The vesting of the performance-based options granted prior to March 2012 is subject to
continued employment with us over the performance period and the Board’s determination that we
have achieved for each of the relevant fiscal years the specified annual performance target based on
EBITDA and adjusted as described below. For fiscal years 2008-2011, those adjusted EBITDA targets
were $828 million, $961 million, $1.139 billion and $1.35 billion, respectively, which were based on the
long-term financial plan, less any anticipated permissible adjustments, primarily to account for unique
expenses related to our 2007 merger. If a performance target for a given fiscal year is not met, the
performance-based options may still vest and become exercisable on a ‘‘catch up’’ basis if, at the end of
a subsequent fiscal year, a specified cumulative adjusted EBITDA performance target is achieved. The
annual and cumulative adjusted EBITDA performance targets are based on our long-term financial
plans in existence at the time of grant. Accordingly, in each case at the time of grant, we believed those
levels, while attainable, would require strong performance and execution.
For purposes of calculating the achievement of performance targets for our long-term equity
incentive grants prior to March 2012, ‘‘EBITDA’’ means earnings before interest, taxes, depreciation
and amortization plus transaction, management and/or similar fees paid to KKR and/or its affiliates. In
addition, the Board is required to fairly and appropriately adjust the calculation of EBITDA to reflect,
to the extent not contemplated in our financial plan, the following: acquisitions, divestitures, any
change required by generally accepted accounting principles (‘‘GAAP’’) relating to share-based
compensation or for other changes in GAAP promulgated by accounting standard setters that, in each
case, the Board in good faith determines require adjustment to the EBITDA performance metric we
use for our long-term equity incentive program. Adjustments to EBITDA for purposes of calculating
performance targets for our long-term equity incentive program may not in all circumstances be
identical to adjustments to EBITDA for other purposes, including the covenants contained in our
principal financial agreements.
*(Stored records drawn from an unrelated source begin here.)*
/-! ## §3 The exchange inequality of the rank-one coefficients -/

/-- the non-archimedean Grassmann–Plücker exchange for two column SELECTIONS: some letter of `t_B` can be swapped against the pivot
`t_A c` without decreasing the product of the `v ∘ det`. [folklore] -/
theorem exists_exchange_colSel (v : AbsoluteValue F ℝ) (hv : IsNonarchimedean v) {m K : ℕ} (hm : 0 < m) (u : Fin K → Fin m → F)
    (tA tB : Fin m → Fin K) (c : Fin m) :
    ∃ j' : Fin m, v (Matrix.det (Matrix.of fun r c' => u (tA c') r)) * v (Matrix.det (Matrix.of fun r c' => u (tB c') r))
      ≤ v (Matrix.det (Matrix.of fun r c' => u (Function.update tA c (tB j') c') r))
        * v (Matrix.det (Matrix.of fun r c' => u (Function.update tB j' (tA c) c') r)) := by
  obtain ⟨j', hj'⟩ := exists_absdet_mul_le_exchange v hv hm (Matrix.of fun r c' => u (tA c') r)
    (Matrix.of fun r c' => u (tB c') r) c
  refine ⟨j', ?_⟩
  have e1 : (fun r => (Matrix.of fun r c' => u (tB c') r) r j') = fun r => u (tB j') r := rfl
  have e2 : (fun r => (Matrix.of fun r c' => u (tA c') r) r c) = fun r => u (tA c) r := rfl
  rw [e1, e2, updateCol_colSel, updateCol_colSel] at hj'
  exact hj'

/-- product of letter valuations over the image of a strictly monotone selection. [bookkeeping] -/
theorem prod_image_eq_prod_of_strictMono {m K : ℕ} (g : Fin K → ℝ) (t : Fin m → Fin K) (ht : StrictMono t) :
    ∏ l ∈ univ.image t, g l = ∏ i, g (t i) := by
  rw [Finset.prod_image]
  intro i _ j _ h
  exact ht.injective h

/-- **the coefficient valuation of an `m`-SET** (dissociated `d`): `v(c_S) = (Π_{l∈S} v(ε_l)) · v(det U_t)²` for ANY injective
selection `t` of `S` (sorted or not). [bookkeeping on `absoluteValue_coeff_det_rankOnePencil` + `absdet_colSel_eq_of_image_eq`] -/
theorem absoluteValue_coeff_set (v : AbsoluteValue F ℝ) (m K : ℕ) (d : Fin K → ℕ) (ε : Fin K → F) (u : Fin K → Fin m → F)
    (hdiss : ∀ t t' : Fin m → Fin K, StrictMono t → StrictMono t' → ∑ i, d (t i) = ∑ i, d (t' i) → t = t')
    {t : Fin m → Fin K} (ht : Function.Injective t) :
    v ((Matrix.det (∑ l, ((X : F[X]) ^ d l) • (ε l • Matrix.vecMulVec (u l) (u l)).map (C : F →+* F[X]))).coeff
        (∑ l ∈ univ.image t, d l))
      = (∏ l ∈ univ.image t, v (ε l)) * v (Matrix.det (Matrix.of fun r c => u (t c) r)) ^ 2 := by
  have hcard : (univ.image t).card = m := by
    rw [Finset.card_image_of_injective _ ht, Finset.card_univ, Fintype.card_fin]
  obtain ⟨t₀, ht₀, himg⟩ := exists_strictMono_image_eq (univ.image t) hcard
  rw [← himg, sum_image_eq_sum_of_strictMono d t₀ ht₀, absoluteValue_coeff_det_rankOnePencil m K d ε u hdiss t₀ ht₀ v,
    prod_image_eq_prod_of_strictMono _ t₀ ht₀, absdet_colSel_eq_of_image_eq v u ht himg.symm]
import Literature.MathematicalPhysics.QuantumManyBody.LangevinGenerator
import Literature.MathematicalPhysics.QuantumManyBody.PeriodicConfigFourier
import Literature.MathematicalPhysics.QuantumManyBody.PeriodicBoseGasMomentumSector
import Literature.MathematicalPhysics.QuantumManyBody.BoseGasProductState
import Mathlib.Analysis.InnerProductSpace.Calculus
import HarnessLib

/-!
# The coordinate Laplacian of complex `N`-body functions on the torus: symmetry, Green's formula,
# du Bois-Reymond

Topic `Literature/MathematicalPhysics/QuantumManyBody`; complex-valued companion of the real-valued
calculus of `WeightedCorrector.lean` / `LangevinGenerator.lean` (`pderiv`, `configLaplacian`,
`integral_cellN_pderiv_eq_zero`) for wave functions `Ψ : (ℝ³)^N → ℂ` of the periodic Bose gas
(`PeriodicBoseGas.lean`: `Config N`, `cellN N L = [0,L)^{3N}`, `PeriodicTrialState`;
`PeriodicConfigFourier.lean`: `IsTorusPeriodic`). Written for the Euler–Lagrange (eigenvalue)
equation `-ΔΨ + VΨ = E₀Ψ` of an exact minimiser of the periodic `N`-body energy, whose derivation
tests the first variation (`PeriodicEnergyFirstVariation.lean`) against the residual and integrates
by parts once on the torus.

Notation (local): `𝐞[i, a] = Pi.single i (EuclideanSpace.single a 1)` is the unit vector of particle
`i`, axis `a`; `∂_{i,a}Ψ(X) = DΨ(X) 𝐞[i,a]` (`fderiv`), and the **coordinate Laplacian** is written out
as `ΔΨ(X) = ∑ᵢ ∑ₐ D(Y ↦ DΨ(Y)𝐞[i,a])(X) 𝐞[i,a]` (no new definition is introduced; `Config N` is the
sup-normed product, so Mathlib's inner-product `Laplacian` does not apply verbatim).

* `contDiff_fderiv_apply_single`, `contDiff_configLaplacian_complex` — `Ψ ∈ C^{n+1} ⇒ ∂Ψ ∈ Cⁿ`,
  `Ψ ∈ C^{n+2} ⇒ ΔΨ ∈ Cⁿ`;
* `IsTorusPeriodic.fderiv_apply`, `IsTorusPeriodic.configLaplacian_complex` — derivatives and the
  Laplacian of `Lℤ³`-periodic functions are periodic;
* `fderiv_comp_relabel_apply(_single)`, `configLaplacian_complex_comp_perm`,
  `configLaplacian_complex_symm` — relabelling the particles (`relabelCLM σ : X ↦ X ∘ σ` of
  `BoseGasProductState.lean`) commutes with `Δ`; the Laplacian of a Bose-symmetric `C²` function is
  Bose-symmetric;
* `integral_cellN_inner_fderiv_eq_neg` — **integration by parts on the `N`-particle torus** in
  real-inner-product form, `∫_{cell} ⟪u, ∂_{i,a}η⟫_ℝ = -∫_{cell} ⟪∂_{i,a}u, η⟫_ℝ` for `C¹` periodic
  `u, η` (`⟪z, w⟫_ℝ = Re(z̄w)` is Mathlib's real inner product on `ℂ`), and **Green's formula**
  `integral_cellN_sum_inner_fderiv_eq`: `∫ ∑_{i,a} ⟪∂_{i,a}Ψ, ∂_{i,a}η⟫_ℝ = -∫ ⟪ΔΨ, η⟫_ℝ`
  (`Ψ ∈ C²`, `η ∈ C¹`, both periodic);
* **du Bois-Reymond on the torus** `IsTorusPeriodic.eq_zero_of_lintegral_normSq_eq_zero`: a continuous
  periodic `r` with `∫_{cell} |r|² = 0` vanishes identically (Lebesgue measure charges the open box,
  `lintegral_cellN_pos`; the closed box by continuity along the segment to the centre; all of
  `(ℝ³)^N` by lattice reduction `exists_fromUnitTorusN_toUnitTorusN_eq`).

## References
* [BakryGentilLedoux2014] D. Bakry, I. Gentil, M. Ledoux, *Analysis and Geometry of Markov Diffusion
  Operators* (2014), §1.11.3 (integration by parts on a torus, behind (1.11.9)) — via
  `integral_cellN_pderiv_eq_zero`.
* [LSSY2005] E. H. Lieb, R. Seiringer, J. P. Solovej, J. Yngvason, *The Mathematics of the Bose Gas and
  its Condensation* (2005), Ch. 2 (2.1) (the `N`-body Hamiltonian `-∑Δᵢ + ∑ v`, units `ħ = 2m = 1`).
-/

noncomputable section

open MeasureTheory Filter Set
open scoped ENNReal NNReal Topology InnerProductSpace

namespace Literature.MathematicalPhysics.QuantumManyBody.BoseGas

variable {N : ℕ} {L : ℝ}

/-- The coordinate unit vector `e_{i,a}` of `(ℝ³)^N` (particle `i`, axis `a`), local notation. -/
local notation3 "𝐞[" i ", " a "]" => (Pi.single i (EuclideanSpace.single a (1 : ℝ)) : Config _)

/-! ### Calculus of complex functions on `(ℝ³)^N`: partial derivatives and the coordinate Laplacian -/

section Calculus

variable {f : Config N → ℂ}

/-- For `f ∈ C^{n+1}`, the partial derivative `X ↦ ∂_{i,a} f(X) = Df(X) e_{i,a}` is `Cⁿ`
(complex-valued version of `contDiff_pderiv`). [folklore] -/
theorem contDiff_fderiv_apply_single {n : WithTop ℕ∞} (hf : ContDiff ℝ (n + 1) f) (i : Fin N)
    (a : Fin 3) : ContDiff ℝ n (fun X => fderiv ℝ f X 𝐞[i, a]) :=
  (hf.fderiv_right le_rfl).clm_apply contDiff_const

/-- For `f ∈ C^{n+2}`, the coordinate Laplacian `Δf = ∑ᵢ ∑ₐ ∂_{i,a}∂_{i,a} f` is `Cⁿ`. [folklore] -/
theorem contDiff_configLaplacian_complex {n : WithTop ℕ∞} (hf : ContDiff ℝ (n + 1 + 1) f) :
    ContDiff ℝ n (fun X => ∑ i : Fin N, ∑ a : Fin 3,
      fderiv ℝ (fun Y => fderiv ℝ f Y 𝐞[i, a]) X 𝐞[i, a]) :=
  ContDiff.sum fun i _ => ContDiff.sum fun a _ =>
    contDiff_fderiv_apply_single (contDiff_fderiv_apply_single hf i a) i a

/-- **Derivatives of periodic functions are periodic**: if `f` is `Lℤ³`-periodic in every particle
then so is `X ↦ Df(X) w` (differentiate `f(· + L e_{j,l}) = f`). [folklore] -/
theorem IsTorusPeriodic.fderiv_apply (h : IsTorusPeriodic L f) (w : Config N) :
    IsTorusPeriodic L (fun X => fderiv ℝ f X w) := by
  intro X j l
  have hf : (fun Y => f (Y + Pi.single j (EuclideanSpace.single l L))) = f := funext fun Y => h Y j l
  show fderiv ℝ f (X + Pi.single j (EuclideanSpace.single l L)) w = fderiv ℝ f X w
  rw [← fderiv_comp_add_right, hf]

/-- The coordinate Laplacian of a periodic function is periodic. [folklore] -/
theorem IsTorusPeriodic.configLaplacian_complex (h : IsTorusPeriodic L f) :
    IsTorusPeriodic L (fun X => ∑ i : Fin N, ∑ a : Fin 3,
      fderiv ℝ (fun Y => fderiv ℝ f Y 𝐞[i, a]) X 𝐞[i, a]) := by
  intro X j l
  simp only
  refine Finset.sum_congr rfl fun i _ => Finset.sum_congr rfl fun a _ => ?_
  exact ((h.fderiv_apply 𝐞[i, a]).fderiv_apply 𝐞[i, a]) X j l

/-- Chain rule for relabelling the particles: `D(f ∘ (· ∘ σ))(X) w = Df(X ∘ σ) (w ∘ σ)`. [folklore] -/
theorem fderiv_comp_relabel_apply (σ : Equiv.Perm (Fin N)) (hf : Differentiable ℝ f) (X w : Config N) :
    fderiv ℝ (fun Y => f (Y ∘ σ)) X w = fderiv ℝ f (X ∘ σ) (w ∘ σ) := by
  have hd : fderiv ℝ (fun Y => f (Y ∘ σ)) X = (fderiv ℝ f (X ∘ σ)).comp (relabelCLM σ) := by
    have h1 : HasFDerivAt f (fderiv ℝ f (X ∘ σ)) (relabelCLM σ X) := (hf _).hasFDerivAt
    exact (h1.comp X (relabelCLM σ).hasFDerivAt).fderiv
  rw [hd]
  rfl

/-- Relabelling and partial derivatives: `∂_{i,a}(f ∘ (· ∘ σ))(X) = (∂_{σ⁻¹ i, a} f)(X ∘ σ)`.
[folklore] -/
theorem fderiv_comp_relabel_apply_single (σ : Equiv.Perm (Fin N)) (hf : Differentiable ℝ f)
    (X : Config N) (i : Fin N) (a : Fin 3) :
    fderiv ℝ (fun Y => f (Y ∘ σ)) X 𝐞[i, a] = fderiv ℝ f (X ∘ σ) 𝐞[σ.symm i, a] := by
  rw [fderiv_comp_relabel_apply σ hf, single_comp_perm]

/-- **The coordinate Laplacian commutes with relabelling**: `Δ(f ∘ (· ∘ σ))(X) = (Δf)(X ∘ σ)` for
`f ∈ C²`. [folklore] -/
theorem configLaplacian_complex_comp_perm (σ : Equiv.Perm (Fin N)) (hf : ContDiff ℝ 2 f)
    (X : Config N) :
    (∑ i : Fin N, ∑ a : Fin 3,
      fderiv ℝ (fun Y => fderiv ℝ (fun Z => f (Z ∘ σ)) Y 𝐞[i, a]) X 𝐞[i, a]) =
    ∑ i : Fin N, ∑ a : Fin 3,
      fderiv ℝ (fun Y => fderiv ℝ f Y 𝐞[i, a]) (X ∘ σ) 𝐞[i, a] := by
  have hfd : Differentiable ℝ f := hf.differentiable two_ne_zero
  have hgd : ∀ (j : Fin N) (b : Fin 3), Differentiable ℝ (fun Y => fderiv ℝ f Y 𝐞[j, b]) :=
    fun j b => (contDiff_fderiv_apply_single (n := 1) hf j b).differentiable one_ne_zero
  have hinner : ∀ (i : Fin N) (a : Fin 3),
      (fun Y => fderiv ℝ (fun Z => f (Z ∘ σ)) Y 𝐞[i, a]) =
        fun Y => (fun Z => fderiv ℝ f Z 𝐞[σ.symm i, a]) (Y ∘ σ) := fun i a =>
    funext fun Y => fderiv_comp_relabel_apply_single σ hfd Y i a
  simp_rw [hinner]
  have hout : ∀ (i : Fin N) (a : Fin 3),
      fderiv ℝ (fun Y => (fun Z => fderiv ℝ f Z 𝐞[σ.symm i, a]) (Y ∘ σ)) X 𝐞[i, a] =
        fderiv ℝ (fun Z => fderiv ℝ f Z 𝐞[σ.symm i, a]) (X ∘ σ) 𝐞[σ.symm i, a] := fun i a =>
    fderiv_comp_relabel_apply_single σ (hgd _ _) X i a
  simp_rw [hout]
  exact Fintype.sum_equiv σ.symm _ _ fun i => rfl

/-- The coordinate Laplacian of a Bose-symmetric `C²` function is Bose-symmetric. [folklore] -/
theorem configLaplacian_complex_symm (hf : ContDiff ℝ 2 f)
    (hsymm : ∀ (σ : Equiv.Perm (Fin N)) (X : Config N), f (X ∘ σ) = f X)
    (σ : Equiv.Perm (Fin N)) (X : Config N) :
    (∑ i : Fin N, ∑ a : Fin 3, fderiv ℝ (fun Y => fderiv ℝ f Y 𝐞[i, a]) (X ∘ σ) 𝐞[i, a]) =
      ∑ i : Fin N, ∑ a : Fin 3, fderiv ℝ (fun Y => fderiv ℝ f Y 𝐞[i, a]) X 𝐞[i, a] := by
  rw [← configLaplacian_complex_comp_perm σ hf X]
  have h : (fun Z : Config N => f (Z ∘ σ)) = f := funext fun Z => hsymm σ Z
  simp_rw [h]

/-- **Integration by parts on the `N`-particle torus, inner-product form**: for `C¹` functions
`u, η : (ℝ³)^N → ℂ` that are `Lℤ³`-periodic in every particle,
`∫_{[0,L)^{3N}} ⟪u, ∂_{i,a}η⟫_ℝ = -∫_{[0,L)^{3N}} ⟪∂_{i,a}u, η⟫_ℝ` (the real part of the `L²` pairing;
from `integral_cellN_pderiv_eq_zero` applied to `⟪u, η⟫_ℝ`). [folklore] -/
theorem integral_cellN_inner_fderiv_eq_neg (hL : 0 < L) {u η : Config N → ℂ} (hu : ContDiff ℝ 1 u)
    (hη : ContDiff ℝ 1 η) (hup : IsTorusPeriodic L u) (hηp : IsTorusPeriodic L η) (i : Fin N)
    (a : Fin 3) :
    ∫ X in cellN N L, ⟪u X, fderiv ℝ η X 𝐞[i, a]⟫_ℝ =
      -∫ X in cellN N L, ⟪fderiv ℝ u X 𝐞[i, a], η X⟫_ℝ := by
  set G : Config N → ℝ := fun X => ⟪u X, η X⟫_ℝ with hG
  have hGc : ContDiff ℝ 1 G := hu.inner ℝ hη
  have hGper : IsLatticePeriodic L G := fun X j l => by simp only [hG, hup X j l, hηp X j l]
  have h0 := integral_cellN_pderiv_eq_zero hL hGc hGper i a
  have hderiv : ∀ X, pderiv i a G X =
      ⟪u X, fderiv ℝ η X 𝐞[i, a]⟫_ℝ + ⟪fderiv ℝ u X 𝐞[i, a], η X⟫_ℝ := fun X =>
    fderiv_inner_apply ℝ (hu.differentiable one_ne_zero X) (hη.differentiable one_ne_zero X) _
  simp_rw [hderiv] at h0
  have h1 : IntegrableOn (fun X => ⟪u X, fderiv ℝ η X 𝐞[i, a]⟫_ℝ) (cellN N L) volume :=
    integrableOn_cellN (hu.continuous.inner (𝕜 := ℝ)
      ((hη.continuous_fderiv one_ne_zero).clm_apply continuous_const)) L
  have h2 : IntegrableOn (fun X => ⟪fderiv ℝ u X 𝐞[i, a], η X⟫_ℝ) (cellN N L) volume :=
    integrableOn_cellN (((hu.continuous_fderiv one_ne_zero).clm_apply continuous_const).inner
      (𝕜 := ℝ) hη.continuous) L
  rw [integral_add h1 h2] at h0
  linarith

/-- **Green's formula for the coordinate Laplacian on the torus** (real part of
`⟨∇ψ, ∇η⟩ = ⟨-Δψ, η⟩`): for `ψ ∈ C²` and `η ∈ C¹`, both `Lℤ³`-periodic in every particle,
`∫ ∑_{i,a} ⟪∂_{i,a}ψ, ∂_{i,a}η⟫_ℝ = -∫ ⟪Δψ, η⟫_ℝ`. [folklore] -/
theorem integral_cellN_sum_inner_fderiv_eq (hL : 0 < L) {ψ η : Config N → ℂ} (hψ : ContDiff ℝ 2 ψ)
    (hη : ContDiff ℝ 1 η) (hψp : IsTorusPeriodic L ψ) (hηp : IsTorusPeriodic L η) :
    ∫ X in cellN N L, ∑ i : Fin N, ∑ a : Fin 3, ⟪fderiv ℝ ψ X 𝐞[i, a], fderiv ℝ η X 𝐞[i, a]⟫_ℝ =
      -∫ X in cellN N L, ⟪∑ i : Fin N, ∑ a : Fin 3,
          fderiv ℝ (fun Y => fderiv ℝ ψ Y 𝐞[i, a]) X 𝐞[i, a], η X⟫_ℝ := by
  have hg : ∀ (i : Fin N) (a : Fin 3), ContDiff ℝ 1 (fun Y => fderiv ℝ ψ Y 𝐞[i, a]) :=
    fun i a => contDiff_fderiv_apply_single (n := 1) hψ i a
  have hgc : ∀ (i : Fin N) (a : Fin 3), Continuous (fun Y => fderiv ℝ ψ Y 𝐞[i, a]) :=
    fun i a => (hg i a).continuous
  have hηc : ∀ (i : Fin N) (a : Fin 3), Continuous (fun Y => fderiv ℝ η Y 𝐞[i, a]) :=
    fun i a => (hη.continuous_fderiv one_ne_zero).clm_apply continuous_const
  have hterm : ∀ (i : Fin N) (a : Fin 3),
      ∫ X in cellN N L, ⟪fderiv ℝ ψ X 𝐞[i, a], fderiv ℝ η X 𝐞[i, a]⟫_ℝ =
        -∫ X in cellN N L, ⟪fderiv ℝ (fun Y => fderiv ℝ ψ Y 𝐞[i, a]) X 𝐞[i, a], η X⟫_ℝ :=
    fun i a => integral_cellN_inner_fderiv_eq_neg hL (hg i a) hη (hψp.fderiv_apply _) hηp i a
  rw [integral_finsetSum _ fun i _ => integrable_finsetSum _ fun a _ =>
    integrableOn_cellN ((hgc i a).inner (𝕜 := ℝ) (hηc i a)) L]
  simp_rw [sum_inner]
  rw [integral_finsetSum _ fun i _ => integrable_finsetSum _ fun a _ =>
    integrableOn_cellN ((((hg i a).continuous_fderiv one_ne_zero).clm_apply
      continuous_const).inner (𝕜 := ℝ) hη.continuous) L, ← Finset.sum_neg_distrib]
  refine Finset.sum_congr rfl fun i _ => ?_
  rw [integral_finsetSum _ fun a _ => integrableOn_cellN ((hgc i a).inner (𝕜 := ℝ) (hηc i a)) L,
    integral_finsetSum _ fun a _ => integrableOn_cellN ((((hg i a).continuous_fderiv
      one_ne_zero).clm_apply continuous_const).inner (𝕜 := ℝ) hη.continuous) L,
    ← Finset.sum_neg_distrib]
  exact Finset.sum_congr rfl fun a _ => hterm i a

end Calculus

/-! ### From a vanishing `L²` norm on the cell to vanishing everywhere -/

section ZeroExtension

variable {r : Config N → ℂ}

/-- A continuous function with `∫_{[0,L)^{3N}} |r|² = 0` vanishes on the open box `(0,L)^{3N}`
(Lebesgue measure charges open sets, `lintegral_cellN_pos`). [folklore] -/
theorem eq_zero_of_mem_boxN_of_lintegral_eq_zero (hr : Continuous r)
    (h0 : ∫⁻ X in cellN N L, ((‖r X‖₊ : ℝ≥0∞)) ^ 2 = 0) {X : Config N} (hX : X ∈ boxN N L) :
    r X = 0 := by
  by_contra hne
  exact (lintegral_cellN_pos (L := L) hr (fun i a => hX i a) hne).ne' h0

/-- A continuous function vanishing on the open box `(0,L)^{3N}` vanishes on the closed box
`[0,L]^{3N}` (continuity along the segment towards the centre, which lies in the open box). [folklore] -/
theorem eq_zero_of_mem_closedBox_of_forall_boxN (hL : 0 < L) (hr : Continuous r) (h : ∀ X ∈ boxN N L, r X = 0)
    {X : Config N} (hX : ∀ (i : Fin N) (k : Fin 3), X i k ∈ Icc 0 L) : r X = 0 := by
  set C : Config N := fun _ => (WithLp.toLp 2 fun _ : Fin 3 => L / 2 : Space) with hC
  set γ : ℝ → Config N := fun t => X + t • (C - X) with hγ
  have hγc : Continuous γ := continuous_const.add (continuous_id.smul continuous_const)
  have hmem : ∀ t ∈ Ioo (0 : ℝ) 1, γ t ∈ boxN N L := by
    intro t ht i k
    have h1 := hX i k
    simp only [hγ, hC, Pi.add_apply, Pi.smul_apply, Pi.sub_apply, PiLp.add_apply, PiLp.smul_apply,
      PiLp.sub_apply, smul_eq_mul, mem_Ioo, mem_Icc] at h1 ⊢
    constructor <;> nlinarith [ht.1, ht.2, h1.1, h1.2]
  have hEq : EqOn (fun t => r (γ t)) (fun _ => (0 : ℂ)) (Ioo (0 : ℝ) 1) := fun t ht => h _ (hmem t ht)
  have hcl := hEq.closure (hr.comp hγc) continuous_const
  have h0 : (0 : ℝ) ∈ closure (Ioo (0 : ℝ) 1) := by
    rw [closure_Ioo zero_ne_one]; exact ⟨le_rfl, zero_le_one⟩
  simpa [hγ] using hcl h0

/-- **A continuous `Lℤ³`-periodic function vanishing on the open box vanishes identically** (every
configuration is a lattice translate of a point of `(0,L]^{3N} ⊂ [0,L]^{3N}`). [folklore] -/
theorem IsTorusPeriodic.eq_zero_of_forall_boxN (hL : 0 < L) (hper : IsTorusPeriodic L r)
    (hr : Continuous r) (h : ∀ X ∈ boxN N L, r X = 0) (X : Config N) : r X = 0 := by
  obtain ⟨m, hm⟩ := exists_fromUnitTorusN_toUnitTorusN_eq hL X
  have h1 : r (fromUnitTorusN L (toUnitTorusN L X)) = 0 := by
    refine eq_zero_of_mem_closedBox_of_forall_boxN hL hr h fun i k => ?_
    have hk := fromUnitTorus_mem hL (fun k' => toUnitTorusN L X (i, k')) k
    rw [fromUnitTorusN_apply]
    exact ⟨hk.1.le, hk.2⟩
  rwa [hm, hper.add_latticeVecN] at h1

/-- **du Bois-Reymond on the torus.** A continuous `Lℤ³`-periodic function with
`∫_{[0,L)^{3N}} |r|² = 0` vanishes identically. [folklore] -/
theorem IsTorusPeriodic.eq_zero_of_lintegral_normSq_eq_zero (hL : 0 < L)
    (hper : IsTorusPeriodic L r)
    (hr : Continuous r) (h0 : ∫⁻ X in cellN N L, ((‖r X‖₊ : ℝ≥0∞)) ^ 2 = 0) (X : Config N) :
    r X = 0 :=
  hper.eq_zero_of_forall_boxN hL hr (fun _ hY => eq_zero_of_mem_boxN_of_lintegral_eq_zero hr h0 hY) X

end ZeroExtension

end Literature.MathematicalPhysics.QuantumManyBody.BoseGas

end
Accordingly, comparability of such measures is limited.
All performance-based options and 80% of the time-based options granted to the named
executive officers prior to 2012, except for those granted to Mr. Vasos, are vested. We have surpassed
the cumulative adjusted EBITDA performance targets through fiscal 2011, and we anticipate surpassing
the cumulative adjusted EBITDA performance target through fiscal 2012, for Mr. Vasos’ options.
Over the last two years, the Committee has worked with its consultant and management to
develop a new long-term equity incentive structure that is more in line with typical public company
equity structures. The new structure was finalized and implemented in March 2012. Under the new
program, each of the named executive officers (other than Ms. Guion) received a grant of time-based
stock options and a grant of performance share units. The combination of time and performance-based
vesting criteria is designed to compensate executives for long-term commitment to us, while motivating
sustained increases in our shareholder value and financial performance.
Consistent with our compensation philosophy and objectives, the Committee believes that the
value of the long-term equity awards should approximate the median values of our competitive market.
As a result, the value of the long-term incentive awards was determined based on the long-term equity
target values of our 2012 market comparator group. The market value for each named executive
officer’s position other than the CEO was blended to establish a single long-term incentive value on
which awards are based for all named executive officers other than the CEO. This blending practice is
similar to that which we used in establishing the short-term cash incentive where the targets for each of
the named executive officers’ positions (other than the CEO) are also the same.